They intend to use mixtures of molten salts as heat transfer media in the High Performance Solar Thermal Power project. In conjunction with partners, scientists from Siemens will construct a pilot plant in Portugal and test the use of molten salt mixtures in parabolic trough power plants.
This type of power plant uses concave parabolic mirrors that focus sunlight on an absorber tube at the mirrors’ focus. A heat transfer medium flows along the tube. The heat is transferred to a conventional water-steam cycle in a downstream steam generator, where it is converted into electricity by a steam turbine and a generator. The main factor determining the efficiency of the power generation process is the maximum working temperature of the heat transfer medium. As this temperature increases, the utilization of the steam turbine approaches its optimum value.
Siemens intends to use molten salts instead of thermal oil, thereby increasing the working temperature from 400 to more than 500 degrees Celsius. Eliminating the use of thermal oil would also prove beneficial as it has a relatively high vapor pressure and is highly flammable. Salts suitable for use as heat transfer media consist of, for example, a mixture of sodium and potassium nitrates. These are non-flammable and have almost zero vapor pressure. As a result, the plant can be operated without pressure—and that means more safely. Furthermore, salts have a higher heat storage capacity than thermal oil and are considerably cheaper. The solidification temperature of the salt previously used for this purpose must, however, be reduced from the current temperature of approximately 220 degrees to less than 150 degrees Celsius so that it doesn’t “freeze” overnight. Optimizing the composition of the salt mixture and thus its physical properties is an important goal being pursued by scientists from Siemens Corporate Technology and from Siemens Energy.

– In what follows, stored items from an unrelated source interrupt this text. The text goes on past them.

import Literature.NumberTheory.ConnesConsani2021.ArchimedeanTraceFormulaStrong
import Literature.NumberTheory.ConnesConsani2021.NumericalInputs
import Literature.NumberTheory.ConnesConsani2021.ArchKernelL1Frame
import HarnessLib

/-!
# Connes–Consani 2021, Remark 6.12 (= arXiv Remark 45): the best constant exceeds `13` —
# `CC2021_rem_6_12` REDUCED to the single analytic input (E-a) of the §6 certificate

A. Connes, C. Consani, *Weil positivity and trace formula, the archimedean place*, Selecta Math.
(N.S.) 27 (2021), Paper No. 77 = arXiv:2006.13771 [bib: `ConnesConsani2021`], §6.7, Remark 6.12
(= Remark 45 of the arXiv text, p. 29, right after the proof of Theorem 6.11 = Thm. 44).

LABEL (line 1): RH-FREE certified bookkeeping of a printed NUMERICAL remark.  The typed fact
`CC2021_rem_6_12` (`NumericalInputs.lean`) says that the main inequality (maininequ) with the constant
`c = 13` FAILS for some admissible `g` — a LOWER bound on CC's optimal constant; it has no positivity
content and is off every closing path of the cell's route.  WHAT THIS IS NOT: any claim about RH —
nothing here bears on the truth of RH.

**What is printed** (Remark 45, arXiv p. 29, chunk p0029:L21–L40, read first-hand): "By (spectral0),
the first eigenvalue `λ₁(𝐊_I)` of `𝐊_I` fulfills `|λ₁(𝐊_I) − λ_max| ≤ ε₁` while `λ_max = 1.05158` and
`ε₁ ≃ 0.00122`.  Thus, since `C_c^∞((−½log 2, ½log 2))` is dense in the Hilbert space
`𝓗 = L²([−½log 2, ½log 2])`, there exists a unit vector `ξ ∈ C_c^∞((−½log 2, ½log 2))` such that
`𝐊_I(ξ) ∼ λ₁(𝐊_I)ξ`.  It follows, using `N_I = −2ε′(1₊)(1 − 𝐊_I)`, that
`⟨ξ|N_I(ξ)⟩ ≥ 2ε′(1₊)(1.05 − 1)‖ξ‖² ≥ 0.1ε′(1₊)|⟨ξ₀|ξ⟩|²`.  Let then `h(ρ) := ξ(log ρ)` and
`g(ρ) := (½ − ρ∂_ρ)h(ρ)` … One has `ĝ(−i/2) = 0` and as in the proof of Theorem 6.11 one obtains
`E(g ∗ g*) = E∘Q(h ∗ h*) = ⟨ξ|N_I(ξ)⟩ ≥ 0.1ε′(1₊)|⟨ξ₀|ξ⟩|² > 13|ĝ(0)|²`.  Thus by (sonine1thm) one gets
`W_∞(g ∗ g*) = Tr(ϑ(g)𝐒ϑ(g)*) − E(g ∗ g*) < Tr(ϑ(g)𝐒ϑ(g)*) − 13|ĝ(0)|²`.  This shows that the best
constant `c` fulfilling (maininequ) is such that `13 < c < 17`."

**What is PROVED here** (0 named facts introduced; the printed argument, step by step, on tree
theorems):

* `CC2021_rem_6_12_of_testWitness` — "(sonine1thm) … `W_∞(g∗g*) = Tr − E < Tr − 13|ĝ(0)|²`": by the
  STRONG Theorem 4.7 (`CC2021_thm_4_7_holds`: the diagonal coefficients over a Hilbert basis of `S(1,1)`
  sum to `W_∞(f) + E(f)`), some FINITE orthonormal family of `S(1,1)` already has partial sum
  `> W_∞(f) + 13|ĝ(0)|²` as soon as `E(f) > 13|ĝ(0)|²`; with `g := k′ − k/2` ("`g = (½ − ρ∂_ρ)h`",
  `VanishingIdealReduction.opQ_weilConv_weilReflect`: `g ∗ g* = Q(k ∗ k*)`, `ĝ(−i/2) = 0` automatically,
  `ĝ(0) = −k̂(0)/2`) the fact follows from ONE test function `k` on `I` with
  `(13/4)|k̂(0)|² < Re E₊(Q₊(k ∗ k*))`.  `W_∞` drops out.
* `CC2021_rem_6_12_of_windowWitness` — "`E∘Q(h∗h*) = ⟨ξ|N_I(ξ)⟩`, `N_I = −2ε′(1₊)(1 − 𝐊_I)`":
  `JumpFormula.evenFunctional_opQ_autocorr_eq_inner` for a `C²` archimedean density
  (`exists_contDiff_isArchDensity_summable_free`, slope `e′ = Σ t(n) ∈ [22.9, 23.1]` by the kernel
  theorem `SlopeCert.tsum_epsSlopeTerm_prolateFun_mem`) and `|⟨η₀|ξ⟩|² = L⁻¹|k̂(0)|²`: it suffices that
  `Re⟨ξ|𝐊_Iξ⟩ − ‖ξ‖² > θ₁|⟨η₀|ξ⟩|²` for `ξ = k|_I`, with the rational `θ₁ ≥ 13·log 2/(8·22.9)`.
* `re_inner_windowOp_ge_of_analyticInput` — "(spectral0) `|λ₁(𝐊_I) − λ_max| ≤ ε₁`" in quadratic-form
  shape: the analytic input (E-a) of the cell's §6 certificate (`SpectralCert.AnalyticInputValid`, the
  first conjunct of `CC2021_section6_enclosures`: `∫|τ_c − ϖ| ≤ ε₁ = 1/400`) and Lemma 6.3 give
  `Re⟨ξ|𝐊_Iξ⟩ ≥ Σ_{|n|≤100} c_n|⟨ξ_{n/2}|ξ⟩|² − ε₁‖ξ‖²` (`SpectralCertFrame.re_inner_windowOp_frameKernel`).
* `Rem612Cert.*` — "`𝐊_I(ξ) ∼ λ₁(𝐊_I)ξ`, `λ₁ ≈ 1.05`": the DUAL rational certificate.  For the explicit
  trigonometric vector `ξ₀ = Σ_{m ∈ {−4,−2,0,2,4}} w_m ξ_{m/2}`, `w = (−23, 225, 947, 225, −23)` (a
  5-mode approximation of the top eigenvector; float Rayleigh quotient `1.0512`, `|⟨η₀|ξ₀⟩|²/‖ξ₀‖² =
  0.898`, cf. the printed `λ_max = 1.05158`, `⟨η₀|η⟩ = 0.94865`), the quantity
  `Σ c_n|⟨ξ_{n/2}|ξ₀⟩|² − (1 + ε₁)‖ξ₀‖² − θ₁|⟨η₀|ξ₀⟩|²` is a quadratic polynomial in `t = π⁻¹` with
  RATIONAL coefficients (Gram entries `halfSinc d = [d=0] + π⁻¹·halfSincRat d`), bounded below on
  `[t₋, t₊] ∋ π⁻¹` by a rational number decided positive by the kernel (`decide`; margin `≈ 0.0044‖ξ₀‖²`).
* `CC2021_rem_6_12_of_section6Enclosures` — "since `C_c^∞` is dense in `L²(I)`": the smooth cutoffs
  `k_δ = φ_δ · ξ₀` (Mathlib `ContDiffBump`) are test functions on `I` with `k_δ|_I → ξ₀` in `L²(I)`, and
  the finite-rank form above is continuous, so some `k_δ` is a witness.  Hence
  `CC2021_section6_enclosures → CC2021_rem_6_12`; the fact becomes a tree theorem the moment the cell's
  Tier-2 kernel certificate of (E-a) lands (`ArchKernelL1Frame.section6_enclosures_iff_L1`).

No RH claim; no named fact introduced (net debt delta 0 now, −1 with (E-a)).
-/

noncomputable section

open MeasureTheory Set Complex Filter Topology
open scoped InnerProductSpace Real ComplexConjugate ContDiff

namespace Literature.NumberTheory.ConnesConsani2021

open Literature.NumberTheory.LFunctions SpectralCert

The pilot plant will be constructed on the grounds of the University of Evora, Portugal. The solar components, the steam generator system, the pipework system, and the pumps will be adapted to cope with the higher temperatures and the properties of the molten salt mixture. The researchers will use the results gained to plan, and implement verification procedures at, commercial facilities with installed powers in excess of 50 megawatts. The project is being funded by Germany’s Federal Ministry for the Environment. The participants include the German Aerospace Center (DLR) and other companies.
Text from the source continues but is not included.